Prenatal intervention key to cavity-free future

PHOTO: Prenatal intervention key to cavity-free future

Wednesday's article ("One in two S'pore kids has rotten teeth: Report") shows that traditional cavity prevention methods are falling behind.

Dental decay is one of the most prevalent but preventable infectious diseases in the world. There is no cure, and treatment may be painful and expensive.

Unfortunately, many Singaporeans still accept tooth decay as part of life. Many patients I see in general dental practice do not ask why they develop cavities. They are overly concerned with treatment and not prevention, and there is little understanding of the biology of tooth decay among the public and even doctors.

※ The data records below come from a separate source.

import Summits.BirchSwinnertonDyer.BirchSwinnertonDyer.Theorems.ClassRecordThreeCornerAtThreeShimuraWalkFamilyDictionary
import HarnessLib

/-!
# COHERENT generalised Kolyvagin data for a bare family `ys` over a square-free top level: `(d m hm).y = ys m`, and the derived point of
# `y(m∕ℓ)↑` computed in `K[m]` with `(d m).σ, (d m).S` agrees in `E(K̄)` with the derived point of the datum `d (m∕ℓ)` (Gross (4.1) coherence,
# the hypothesis `hcoh` of shim-p1's `h37_of_labels`) — from x11b3-p8's anchor-free coherent tower (cell `bsd-stepL`, seat
# `bsd-stepL-corner3-p2` g8 = WIDTH-LEVER lane B; `--supports stmt-BirchSwinnertonDyer-21420 --as helper`)

WHY (PORT MAP (P2) §2 (ii): the key relation ∕ McCallum Prop. 4.4 for the family classes from the labels (B4)+(B5) goes through Gross 3.7 in
Kolyvagin–Euler currency, shim-p1's `h37_of_labels`, whose coherence input `hcoh` compares derived points across the levels `m∕ℓ ∣ m`; data chosen
level by level (`ShimuraWalk.exists_familyData_forall_y_eq`, p599103) need not be coherent). THIS FILE: `exists_coherent_familyData_y_eq` — for `K`
imaginary quadratic, a square-free `n` with inert prime factors and ANY `ys : (m : ℕ) → E(K[m])`, data `d m hm : KolyvaginFamilyData W K ι m` at every
`m ∣ n` with (i) `(d m hm).y = ys m`; (ii) COHERENCE of derived points: for `m ∣ n`, `m′ ∣ m`, `k`, `z ∈ E(K[m′])`,
`derivedPoint_{(d m).σ, k, (d m).S} (z↑) = (derivedPoint_{(d m′).σ, k, (d m′).S} z)↑` in `E(K[m])` and
`(d m).toGeomPoints ((derivedPoint_{m′} z)↑) = (d m′).toGeomPoints (derivedPoint_{m′} z)` in `E(K̄)`; (iii) hence the `hcoh` clause of `h37_of_labels`
verbatim (`jc := toGeomPoints`, `σc := σ`, `Sc := S`, `yc := y`). All from `RingClassTower.exists_coherent_towerData_derivedPoint` (generators
`res_m g_q`, transversal `res_m(T)`, coherent embeddings). HONEST FRAMING: one theorem (no definition, no named fact, no `sorry`); ring-class
plumbing; nothing about any curve; no stub closes; BSD is not proved by any of this; T7. Credit: x11b3-p8 (tower), tam3-p1 g12 (datum).
References: [cite: GrossLMS1991, §3 (pp. 216–217), §4 (4.1)] [cite: BertoliniDarmon1996, §2.3–2.5].
presearch: not applicable (plumbing over a tree theorem); `lean search 'exists_coherent_familyData'` → none.
-/

set_option autoImplicit false
set_option linter.dupNamespace false

noncomputable section

open scoped Classical

namespace Summit.BirchSwinnertonDyer.BirchSwinnertonDyer.Theorems.ShimuraWalk

open WeierstrassCurve Field NumberField IsDedekindDomain Finset
  Literature.NumberTheory.EllipticCurves Literature.NumberTheory.GaloisRepresentations
  Literature.NumberTheory.EllipticCurves.RingClassField
  Summit.BirchSwinnertonDyer.Rank1Residual.X11b
  Summit.BirchSwinnertonDyer.Rank1Residual.JET

variable {K : Type} [Field K] [NumberField K] {W : WeierstrassCurve ℚ}

/-- **Coherent family data from a bare family** (see the module docstring). [cite: GrossLMS1991, §3 (σ_ℓ), §4 (4.1) (S, P_n)] -/
theorem exists_coherent_familyData_y_eq (hK : IsImaginaryQuadratic K) (ι : K →+* ℂ) {n : ℕ} (hn : Squarefree n)
    (hinert : ∀ q ∈ n.primeFactors, (Ideal.span {(q : 𝓞 K)}).IsPrime)
    (ys : (m : ℕ) → (W.baseChange (ringClassField K ι m)).toAffine.Point) :
    ∃ d : (m : ℕ) → m ∣ n → KolyvaginFamilyData W K ι m,
      (∀ (m : ℕ) (hm : m ∣ n), (d m hm).y = ys m) ∧
      (∀ (m : ℕ) (hm : m ∣ n) (m' : ℕ) (hm'm : m' ∣ m)
        (hle : ringClassField K ι m' ≤ ringClassField K ι m) (k : ℕ)
        (z : (W.baseChange (ringClassField K ι m')).toAffine.Point),
        letI : Algebra K ℂ := ι.toAlgebra
        KolyvaginOperator.derivedPoint (pointGalHom W (ringClassField K ι m)) (d m hm).σ k (d m hm).S
            (WeierstrassCurve.Affine.Point.map (W' := W)
              ((RingClassField.inclusion ι hle).restrictScalars ℚ) z) =
          WeierstrassCurve.Affine.Point.map (W' := W)
              ((RingClassField.inclusion ι hle).restrictScalars ℚ)
            (KolyvaginOperator.derivedPoint (pointGalHom W (ringClassField K ι m'))
              (d m' (hm'm.trans hm)).σ k (d m' (hm'm.trans hm)).S z) ∧
        (d m hm).toGeomPoints
            (WeierstrassCurve.Affine.Point.map (W' := W)
              ((RingClassField.inclusion ι hle).restrictScalars ℚ)
              (KolyvaginOperator.derivedPoint (pointGalHom W (ringClassField K ι m'))
                (d m' (hm'm.trans hm)).σ k (d m' (hm'm.trans hm)).S z)) =
          (d m' (hm'm.trans hm)).toGeomPoints
            (KolyvaginOperator.derivedPoint (pointGalHom W (ringClassField K ι m'))
              (d m' (hm'm.trans hm)).σ k (d m' (hm'm.trans hm)).S z)) ∧
      (∀ (m : ℕ) (hm : m ∣ n) (ℓ : ℕ) (hℓ : ℓ ∈ m.primeFactors)
        (hle : ringClassField K ι (m / ℓ) ≤ ringClassField K ι m),
        letI : Algebra K ℂ := ι.toAlgebra
        (d m hm).toGeomPoints
            (KolyvaginOperator.derivedPoint (pointGalHom W (ringClassField K ι m)) (d m hm).σ (m / ℓ) (d m hm).S
              (WeierstrassCurve.Affine.Point.map (W' := W)
                ((RingClassField.inclusion ι hle).restrictScalars ℚ)
                ((d (m / ℓ) ((Nat.div_dvd_of_dvd (Nat.dvd_of_mem_primeFactors hℓ)).trans hm)).y))) =
          (d (m / ℓ) ((Nat.div_dvd_of_dvd (Nat.dvd_of_mem_primeFactors hℓ)).trans hm)).toGeomPoints
            (d (m / ℓ) ((Nat.div_dvd_of_dvd (Nat.dvd_of_mem_primeFactors hℓ)).trans hm)).derivedPoint) := by
  obtain ⟨res, g, T, emb, h1, h2, h3, h4, hβ⟩ :=
    RingClassTower.exists_coherent_towerData_derivedPoint (W := W) hK ι hn hinert
  let d : (m : ℕ) → m ∣ n → KolyvaginFamilyData W K ι m := fun m hm ↦
    { y := ys m
      σ := fun q ↦ res m (g q)
      zpowers_σ := fun q hq ↦ (h2 m hm q hq).1
      S := T.image (fun t ↦ res m t)
      S_subset := fun s hs ↦ by
        obtain ⟨t, -, rfl⟩ := Finset.mem_image.mp hs
        exact RingClassTower.restrictHom_mem_ringClassGal ι (h1 m hm) t
      S_transversal := h3 m hm
      emb := emb m hm
      emb_apply := h4 m hm }
  have hcoh : ∀ (m : ℕ) (hm : m ∣ n) (m' : ℕ) (hm'm : m' ∣ m)
      (hle : ringClassField K ι m' ≤ ringClassField K ι m) (k : ℕ)
      (z : (W.baseChange (ringClassField K ι m')).toAffine.Point),
      letI : Algebra K ℂ := ι.toAlgebra
      KolyvaginOperator.derivedPoint (pointGalHom W (ringClassField K ι m)) (d m hm).σ k (d m hm).S
          (WeierstrassCurve.Affine.Point.map (W' := W)
            ((RingClassField.inclusion ι hle).restrictScalars ℚ) z) =
        WeierstrassCurve.Affine.Point.map (W' := W)
            ((RingClassField.inclusion ι hle).restrictScalars ℚ)
          (KolyvaginOperator.derivedPoint (pointGalHom W (ringClassField K ι m'))
            (d m' (hm'm.trans hm)).σ k (d m' (hm'm.trans hm)).S z) ∧
      (d m hm).toGeomPoints
          (WeierstrassCurve.Affine.Point.map (W' := W)
            ((RingClassField.inclusion ι hle).restrictScalars ℚ)
            (KolyvaginOperator.derivedPoint (pointGalHom W (ringClassField K ι m'))
              (d m' (hm'm.trans hm)).σ k (d m' (hm'm.trans hm)).S z)) =
        (d m' (hm'm.trans hm)).toGeomPoints
          (KolyvaginOperator.derivedPoint (pointGalHom W (ringClassField K ι m'))
            (d m' (hm'm.trans hm)).σ k (d m' (hm'm.trans hm)).S z) :=
    fun m hm m' hm'm hle k z ↦ hβ m hm m' hm'm hle k z
  refine ⟨d, fun m hm ↦ rfl, hcoh, fun m hm ℓ hℓ hle ↦ ?_⟩
  have hm' : m / ℓ ∣ m := Nat.div_dvd_of_dvd (Nat.dvd_of_mem_primeFactors hℓ)
  obtain ⟨hi, hii⟩ := hcoh m hm (m / ℓ) hm' hle (m / ℓ) (ys (m / ℓ))
  rw [hi, hii]
  rfl

end Summit.BirchSwinnertonDyer.BirchSwinnertonDyer.Theorems.ShimuraWalk

end
import Mathlib
import HarnessLib
import Summits.HubbardSuperconductivity.HubbardSuperconductivity.Theorems.KLProgrammeC4aGenericArc
import Summits.HubbardSuperconductivity.HubbardSuperconductivity.Theorems.KLProgrammeC4aPPKernelFarSBundle

/-!
# Route `KLProgramme` — crux C4a, S3 brick (B4) «(B4)-UMK1», «(U1)-FARS-ROWS» part 8: k3c3-p3`s generic arc `genericArc_integral_le` (p699748) at `Kr := ppFarKernelS/C` with all fourteen kernel rows discharged

Cell `gate-hubbard-kl`, seat hubbard-kl-k3c3-p1 (g17; row «δμ-flow with klAngularMean constant piece»), owner split (R321)(B): the law chain is k3c3-p3's, the
kernel side this seat's.  ONE PARTITION `P = A_s + swap A_s + M_s` (p704596): **`genericArc_integral_ppFarS_le`** = `genericArc_integral_le` ∘ `ppFarKernelS_rows` (+ `farSRow_hK0s`,
`contDiff_two_ppFarKernelS_u`), zero kernel rows left — the `A_s` sibling of g16's family one-call.  Sequel in the same pair: the `…Split` sibling (concrete split profile
`ppSplitProfile t₁`, normalisation `Cᴬ(B₁,B₂,B₃,t₁)` of `ppSplit_rowConstsFarS`).
Pure real analysis on Literature objects; nothing asserts (C), K3, the window or superconductivity.
References: BGM 2006 §2.4 (2.36) [cite: BenfattoGiulianiMastropietro2006]; FST II CPAM 51 (1998) §3 [cite: FeldmanSalmhoferTrubowitz1998].
-/

noncomputable section

namespace Summit.HubbardSuperconductivity.HubbardSuperconductivity.Theorems.C4a

set_option linter.dupNamespace false -- summit = problem name (single-conjunct summit), D-0017

open Real Set MeasureTheory intervalIntegral
open Literature.MathematicalPhysics.QuantumLattice Literature.MathematicalPhysics.QuantumLattice.BandSectorCounting
open Literature.MathematicalPhysics.QuantumLattice.FermiRG Literature.Analysis.SpecialFunctions
open Summit.HubbardSuperconductivity.HubbardSuperconductivity.Theorems.KLRegimeSplit
open Summit.HubbardSuperconductivity.HubbardSuperconductivity.Theorems.DispersionFlow
open Summit.HubbardSuperconductivity.HubbardSuperconductivity.Theorems.PerturbedFermiCurve

section Sizes

variable {K : TrigPolyC4v} {A : ℝ} (hA : ∀ p : Momentum, ∀ j ≤ 2, ‖iteratedFDeriv ℝ j (frameShift K) p‖ ≤ A) (hA20 : A ≤ 1 / 20)
  (hd : klCurveD ≤ (bandBounds (show (-4 : ℝ) < -1.1 by norm_num) (show (-1.1 : ℝ) ≤ -0.1 by norm_num)
    (show (-0.1 : ℝ) < 0 by norm_num)).Dtmin - 2 * A)
  {μ r : ℝ} (hr : 0 < r) (hlo : (-1.1 : ℝ) < μ - r - A) (hhi : μ + r + A < -0.1)
  {A₃ A₄ : ℝ} (hA₃ : ∀ p : Momentum, ‖iteratedFDeriv ℝ 3 (frameShift K) p‖ ≤ A₃)
  (hA₄ : ∀ p : Momentum, ‖iteratedFDeriv ℝ 4 (frameShift K) p‖ ≤ A₄)
  {K₁ K₂ K₃ : ℝ} (hK₁ : ∀ p : Momentum, ‖fderiv ℝ (frameLevel μ K) p‖ ≤ K₁) (hK₂ : ∀ p : Momentum, ‖iteratedFDeriv ℝ 2 (frameLevel μ K) p‖ ≤ K₂)
  (hK₃ : ∀ p : Momentum, ‖iteratedFDeriv ℝ 3 (frameLevel μ K) p‖ ≤ K₃)
include hA hA20 hd hr hlo hhi hA₃ hA₄ hK₁ hK₂ hK₃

A child's caries risk is decided before birth. There is plenty of evidence proving that a child born to a woman with a high decay rate will almost certainly develop caries in the primary teeth. This is due to transmission of the cavity-causing bacterium, S. mutans, from the mother's saliva to the child's mouth.

The "infective window" is from the ages of 19 months to 31 months, when these bacteria can colonise the child's mouth. We need to delay or prevent this process to reduce the child's lifetime risk of decay.

Traditional cavity prevention focuses on modifying risk factors - mainly diet and fluoride exposure - in S. mutans-positive patients. Preventive efforts should really include women planning to conceive and expecting mothers.

Cavities should be filled, infected teeth should be removed or root-treated, and oral hygiene and diet counselling should ideally be done even before conception.

Maintenance with anti-bacterial agents like fluoride, chlorhexidine and xylitol should be continued into the postnatal period. This will reduce salivary bacterial concentration and, hence, the chances of transmission to the newborn baby and the mother's other children.

Regular dental check-ups should become part of routine prenatal care or pre-conception medical screening. A potential mother's dental treatment should be started early, as conditions like gum disease may also have a negative impact on her pregnancy.

Medical general practitioners, obstetricians, gynaecologists and nurses who have regular contact with mothers before and during their pregnancy should reassure them that dental treatment during pregnancy is safe. This approach is compatible with diet management and fluoride use, which remain the fundamentals of cavity prevention.

I urge my medical colleagues to work with the dental profession towards a cavity-free future for Singapore.

Letter by Jaclyn Toh Ai Lin (Dr)

This article was published on May 16 in The Straits Times.